INSTRUCTIONS FOR THE TASK:
In the entries that follow, the first line to write out is the one containing "dist (z i) (z j)) →", and the last is the one containing "rw [dist_self] at". Reproduce that stretch exactly, with nothing before or after it.

RAW DATA:
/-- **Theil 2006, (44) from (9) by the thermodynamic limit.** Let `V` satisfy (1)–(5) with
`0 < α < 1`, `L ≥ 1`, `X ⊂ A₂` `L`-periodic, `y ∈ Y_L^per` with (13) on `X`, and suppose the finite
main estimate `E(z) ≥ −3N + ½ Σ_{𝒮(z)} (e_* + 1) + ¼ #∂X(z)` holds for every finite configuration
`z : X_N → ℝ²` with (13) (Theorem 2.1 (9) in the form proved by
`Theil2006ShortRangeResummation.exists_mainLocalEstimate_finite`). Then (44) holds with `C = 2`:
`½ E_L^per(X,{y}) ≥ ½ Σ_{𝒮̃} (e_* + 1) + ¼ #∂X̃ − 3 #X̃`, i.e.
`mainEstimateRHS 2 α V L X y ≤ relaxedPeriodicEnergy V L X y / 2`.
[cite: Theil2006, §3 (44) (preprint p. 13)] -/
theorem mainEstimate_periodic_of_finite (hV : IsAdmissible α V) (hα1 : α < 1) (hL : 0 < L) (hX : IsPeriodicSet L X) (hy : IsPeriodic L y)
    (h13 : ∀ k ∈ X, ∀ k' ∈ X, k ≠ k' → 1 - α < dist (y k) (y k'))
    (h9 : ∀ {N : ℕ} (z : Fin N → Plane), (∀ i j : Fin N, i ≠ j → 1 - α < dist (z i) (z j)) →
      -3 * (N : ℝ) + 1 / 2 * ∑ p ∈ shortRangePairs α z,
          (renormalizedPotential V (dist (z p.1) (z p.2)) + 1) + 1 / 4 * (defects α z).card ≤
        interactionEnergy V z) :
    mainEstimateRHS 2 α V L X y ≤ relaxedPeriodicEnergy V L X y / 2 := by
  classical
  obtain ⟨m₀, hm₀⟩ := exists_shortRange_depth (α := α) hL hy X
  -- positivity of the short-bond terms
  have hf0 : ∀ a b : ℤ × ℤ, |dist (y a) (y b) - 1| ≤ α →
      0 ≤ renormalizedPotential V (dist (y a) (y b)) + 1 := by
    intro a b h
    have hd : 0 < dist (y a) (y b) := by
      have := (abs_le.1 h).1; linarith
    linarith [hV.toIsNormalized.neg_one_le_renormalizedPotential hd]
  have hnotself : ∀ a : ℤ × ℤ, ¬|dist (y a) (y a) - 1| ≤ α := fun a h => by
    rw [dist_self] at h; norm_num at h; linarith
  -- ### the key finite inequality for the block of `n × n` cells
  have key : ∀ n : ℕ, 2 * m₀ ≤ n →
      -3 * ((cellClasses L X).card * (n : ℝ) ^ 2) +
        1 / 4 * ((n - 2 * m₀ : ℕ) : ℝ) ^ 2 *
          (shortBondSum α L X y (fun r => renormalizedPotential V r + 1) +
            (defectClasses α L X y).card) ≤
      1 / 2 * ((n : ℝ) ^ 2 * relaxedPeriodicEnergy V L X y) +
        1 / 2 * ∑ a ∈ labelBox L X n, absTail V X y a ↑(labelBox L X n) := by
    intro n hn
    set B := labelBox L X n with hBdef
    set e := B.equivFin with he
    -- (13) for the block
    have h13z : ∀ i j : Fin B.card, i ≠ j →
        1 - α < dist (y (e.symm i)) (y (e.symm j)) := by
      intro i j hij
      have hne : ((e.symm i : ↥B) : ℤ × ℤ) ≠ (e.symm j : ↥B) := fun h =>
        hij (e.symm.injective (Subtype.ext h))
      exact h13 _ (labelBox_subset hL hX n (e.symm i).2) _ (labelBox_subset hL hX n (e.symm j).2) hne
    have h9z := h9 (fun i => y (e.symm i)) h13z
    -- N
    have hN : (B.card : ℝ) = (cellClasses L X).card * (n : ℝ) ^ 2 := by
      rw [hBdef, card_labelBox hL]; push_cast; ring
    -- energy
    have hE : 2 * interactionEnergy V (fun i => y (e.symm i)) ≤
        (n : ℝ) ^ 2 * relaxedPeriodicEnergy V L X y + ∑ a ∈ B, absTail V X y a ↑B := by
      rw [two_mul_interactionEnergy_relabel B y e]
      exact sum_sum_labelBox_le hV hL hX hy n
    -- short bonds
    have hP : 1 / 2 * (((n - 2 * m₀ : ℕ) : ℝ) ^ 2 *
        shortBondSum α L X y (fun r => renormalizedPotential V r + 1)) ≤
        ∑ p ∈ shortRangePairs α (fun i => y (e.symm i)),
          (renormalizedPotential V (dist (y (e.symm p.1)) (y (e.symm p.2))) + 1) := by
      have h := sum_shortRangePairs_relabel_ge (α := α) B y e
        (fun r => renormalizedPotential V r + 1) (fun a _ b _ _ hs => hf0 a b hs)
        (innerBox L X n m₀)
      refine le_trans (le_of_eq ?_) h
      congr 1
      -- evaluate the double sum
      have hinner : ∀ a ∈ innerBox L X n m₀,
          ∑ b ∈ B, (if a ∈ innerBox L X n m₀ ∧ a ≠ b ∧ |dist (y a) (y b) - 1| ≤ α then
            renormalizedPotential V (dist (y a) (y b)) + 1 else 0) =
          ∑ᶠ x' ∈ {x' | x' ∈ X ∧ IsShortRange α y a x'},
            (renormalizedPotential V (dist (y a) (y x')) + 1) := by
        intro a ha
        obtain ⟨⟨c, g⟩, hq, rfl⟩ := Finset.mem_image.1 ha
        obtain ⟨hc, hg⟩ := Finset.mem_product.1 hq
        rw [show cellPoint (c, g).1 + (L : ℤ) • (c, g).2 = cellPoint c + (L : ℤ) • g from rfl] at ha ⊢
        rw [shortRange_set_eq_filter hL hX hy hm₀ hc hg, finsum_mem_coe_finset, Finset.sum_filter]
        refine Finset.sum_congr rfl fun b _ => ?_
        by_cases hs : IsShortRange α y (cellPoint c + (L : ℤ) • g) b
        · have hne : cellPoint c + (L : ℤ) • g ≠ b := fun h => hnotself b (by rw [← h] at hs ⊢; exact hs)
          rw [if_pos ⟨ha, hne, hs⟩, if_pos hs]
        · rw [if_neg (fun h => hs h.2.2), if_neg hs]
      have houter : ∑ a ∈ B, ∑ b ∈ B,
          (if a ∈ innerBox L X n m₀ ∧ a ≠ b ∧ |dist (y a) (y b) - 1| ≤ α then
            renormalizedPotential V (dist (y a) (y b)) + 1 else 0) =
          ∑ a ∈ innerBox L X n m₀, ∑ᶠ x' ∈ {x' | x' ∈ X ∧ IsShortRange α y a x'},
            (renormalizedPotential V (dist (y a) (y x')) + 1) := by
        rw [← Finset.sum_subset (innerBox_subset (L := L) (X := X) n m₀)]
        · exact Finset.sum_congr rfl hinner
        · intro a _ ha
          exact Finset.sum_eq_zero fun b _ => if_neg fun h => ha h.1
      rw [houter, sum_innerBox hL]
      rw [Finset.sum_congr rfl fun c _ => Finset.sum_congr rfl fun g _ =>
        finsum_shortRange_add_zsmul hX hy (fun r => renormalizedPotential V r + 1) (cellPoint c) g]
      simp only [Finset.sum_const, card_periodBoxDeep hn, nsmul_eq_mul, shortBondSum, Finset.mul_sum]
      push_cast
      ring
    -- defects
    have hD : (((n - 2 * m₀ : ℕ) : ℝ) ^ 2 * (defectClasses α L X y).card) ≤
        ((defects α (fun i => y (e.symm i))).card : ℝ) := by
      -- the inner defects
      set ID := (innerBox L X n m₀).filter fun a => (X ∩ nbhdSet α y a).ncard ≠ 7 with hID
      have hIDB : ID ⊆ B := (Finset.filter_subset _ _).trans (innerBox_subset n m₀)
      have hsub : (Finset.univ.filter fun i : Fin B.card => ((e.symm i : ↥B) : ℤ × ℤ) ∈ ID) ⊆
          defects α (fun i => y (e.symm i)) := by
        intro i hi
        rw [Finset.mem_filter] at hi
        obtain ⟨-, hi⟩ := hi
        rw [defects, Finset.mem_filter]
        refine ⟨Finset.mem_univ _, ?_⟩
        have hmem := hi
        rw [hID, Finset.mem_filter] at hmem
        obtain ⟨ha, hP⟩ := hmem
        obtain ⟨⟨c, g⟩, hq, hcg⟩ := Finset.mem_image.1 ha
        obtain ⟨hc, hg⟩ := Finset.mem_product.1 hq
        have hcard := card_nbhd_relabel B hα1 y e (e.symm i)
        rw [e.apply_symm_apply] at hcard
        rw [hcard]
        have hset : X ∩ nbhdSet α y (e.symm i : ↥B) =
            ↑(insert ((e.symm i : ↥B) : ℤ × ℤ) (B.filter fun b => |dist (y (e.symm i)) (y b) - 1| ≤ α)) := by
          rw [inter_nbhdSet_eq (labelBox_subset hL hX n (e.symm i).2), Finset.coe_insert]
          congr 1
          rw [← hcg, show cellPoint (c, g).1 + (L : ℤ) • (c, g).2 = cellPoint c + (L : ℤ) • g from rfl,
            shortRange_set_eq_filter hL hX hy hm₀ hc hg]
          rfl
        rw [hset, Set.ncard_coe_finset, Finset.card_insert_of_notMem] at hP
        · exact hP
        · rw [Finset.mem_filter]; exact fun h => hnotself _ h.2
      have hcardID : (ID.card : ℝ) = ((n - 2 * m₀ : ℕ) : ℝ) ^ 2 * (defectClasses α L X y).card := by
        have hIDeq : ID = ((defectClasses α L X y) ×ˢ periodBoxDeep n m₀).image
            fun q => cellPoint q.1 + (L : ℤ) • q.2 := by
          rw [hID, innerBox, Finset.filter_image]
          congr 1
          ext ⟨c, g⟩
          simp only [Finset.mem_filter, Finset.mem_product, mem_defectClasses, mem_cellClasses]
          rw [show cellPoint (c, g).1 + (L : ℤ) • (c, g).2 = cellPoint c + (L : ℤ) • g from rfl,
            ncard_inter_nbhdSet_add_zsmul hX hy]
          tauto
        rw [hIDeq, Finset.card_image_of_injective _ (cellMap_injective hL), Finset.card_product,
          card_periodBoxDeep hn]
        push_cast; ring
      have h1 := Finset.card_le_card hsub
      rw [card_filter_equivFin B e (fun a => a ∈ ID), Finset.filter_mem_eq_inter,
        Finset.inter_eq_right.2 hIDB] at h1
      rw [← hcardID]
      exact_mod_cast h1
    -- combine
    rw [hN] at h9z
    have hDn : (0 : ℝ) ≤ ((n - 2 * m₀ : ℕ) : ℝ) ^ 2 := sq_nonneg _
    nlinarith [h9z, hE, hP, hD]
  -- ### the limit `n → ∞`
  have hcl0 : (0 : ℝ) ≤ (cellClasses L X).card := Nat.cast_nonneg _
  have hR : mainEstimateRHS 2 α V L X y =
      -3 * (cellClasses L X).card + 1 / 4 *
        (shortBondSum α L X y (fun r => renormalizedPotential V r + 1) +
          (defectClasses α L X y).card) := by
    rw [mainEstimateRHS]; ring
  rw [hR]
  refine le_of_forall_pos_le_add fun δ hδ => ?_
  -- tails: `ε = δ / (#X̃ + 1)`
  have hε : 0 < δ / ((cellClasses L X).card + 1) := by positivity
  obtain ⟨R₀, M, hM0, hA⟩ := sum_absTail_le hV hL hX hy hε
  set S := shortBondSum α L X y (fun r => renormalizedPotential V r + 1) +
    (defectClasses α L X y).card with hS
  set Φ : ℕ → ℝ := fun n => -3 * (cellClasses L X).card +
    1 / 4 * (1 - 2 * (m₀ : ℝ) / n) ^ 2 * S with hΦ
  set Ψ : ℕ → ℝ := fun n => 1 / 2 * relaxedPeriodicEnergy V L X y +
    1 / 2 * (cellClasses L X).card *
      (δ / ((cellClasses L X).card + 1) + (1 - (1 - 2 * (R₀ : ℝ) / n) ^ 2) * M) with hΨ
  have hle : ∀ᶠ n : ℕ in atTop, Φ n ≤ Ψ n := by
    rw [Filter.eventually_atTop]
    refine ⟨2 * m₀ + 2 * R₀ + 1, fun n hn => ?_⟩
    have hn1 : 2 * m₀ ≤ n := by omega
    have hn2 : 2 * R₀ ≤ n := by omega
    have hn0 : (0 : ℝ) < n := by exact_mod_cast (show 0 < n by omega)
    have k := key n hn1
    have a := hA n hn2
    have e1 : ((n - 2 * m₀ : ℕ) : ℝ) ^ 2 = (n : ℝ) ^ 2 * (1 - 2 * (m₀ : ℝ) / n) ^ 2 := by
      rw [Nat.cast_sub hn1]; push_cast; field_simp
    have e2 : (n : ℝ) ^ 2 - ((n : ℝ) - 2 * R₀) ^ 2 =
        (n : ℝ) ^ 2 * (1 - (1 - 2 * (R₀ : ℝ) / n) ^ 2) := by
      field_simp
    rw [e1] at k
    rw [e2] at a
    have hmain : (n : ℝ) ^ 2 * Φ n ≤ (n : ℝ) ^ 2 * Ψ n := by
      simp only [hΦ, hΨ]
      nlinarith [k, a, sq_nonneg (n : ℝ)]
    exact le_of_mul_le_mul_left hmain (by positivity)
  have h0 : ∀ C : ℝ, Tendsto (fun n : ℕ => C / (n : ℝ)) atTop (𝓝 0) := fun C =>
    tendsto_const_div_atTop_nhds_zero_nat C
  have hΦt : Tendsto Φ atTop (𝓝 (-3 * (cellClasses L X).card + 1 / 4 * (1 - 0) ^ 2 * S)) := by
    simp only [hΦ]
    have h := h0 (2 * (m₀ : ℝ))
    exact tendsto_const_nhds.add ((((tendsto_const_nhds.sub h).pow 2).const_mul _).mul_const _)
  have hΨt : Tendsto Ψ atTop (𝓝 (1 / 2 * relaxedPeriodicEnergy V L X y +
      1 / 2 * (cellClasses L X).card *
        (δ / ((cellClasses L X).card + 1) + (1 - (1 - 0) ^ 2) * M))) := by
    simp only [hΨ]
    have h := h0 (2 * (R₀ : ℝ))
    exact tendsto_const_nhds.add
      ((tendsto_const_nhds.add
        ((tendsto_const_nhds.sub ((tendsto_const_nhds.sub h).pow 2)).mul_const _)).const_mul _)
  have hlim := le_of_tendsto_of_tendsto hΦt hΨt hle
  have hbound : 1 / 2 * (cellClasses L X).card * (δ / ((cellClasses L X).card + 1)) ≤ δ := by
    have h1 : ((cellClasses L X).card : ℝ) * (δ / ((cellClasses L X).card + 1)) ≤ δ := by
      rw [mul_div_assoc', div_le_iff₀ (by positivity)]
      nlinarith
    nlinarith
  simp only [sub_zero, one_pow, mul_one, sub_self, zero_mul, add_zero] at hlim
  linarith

EXERCISE RESPONSE:
    (h9 : ∀ {N : ℕ} (z : Fin N → Plane), (∀ i j : Fin N, i ≠ j → 1 - α < dist (z i) (z j)) →
      -3 * (N : ℝ) + 1 / 2 * ∑ p ∈ shortRangePairs α z,
          (renormalizedPotential V (dist (z p.1) (z p.2)) + 1) + 1 / 4 * (defects α z).card ≤
        interactionEnergy V z) :
    mainEstimateRHS 2 α V L X y ≤ relaxedPeriodicEnergy V L X y / 2 := by
  classical
  obtain ⟨m₀, hm₀⟩ := exists_shortRange_depth (α := α) hL hy X
  -- positivity of the short-bond terms
  have hf0 : ∀ a b : ℤ × ℤ, |dist (y a) (y b) - 1| ≤ α →
      0 ≤ renormalizedPotential V (dist (y a) (y b)) + 1 := by
    intro a b h
    have hd : 0 < dist (y a) (y b) := by
      have := (abs_le.1 h).1; linarith
    linarith [hV.toIsNormalized.neg_one_le_renormalizedPotential hd]
  have hnotself : ∀ a : ℤ × ℤ, ¬|dist (y a) (y a) - 1| ≤ α := fun a h => by
    rw [dist_self] at h; norm_num at h; linarith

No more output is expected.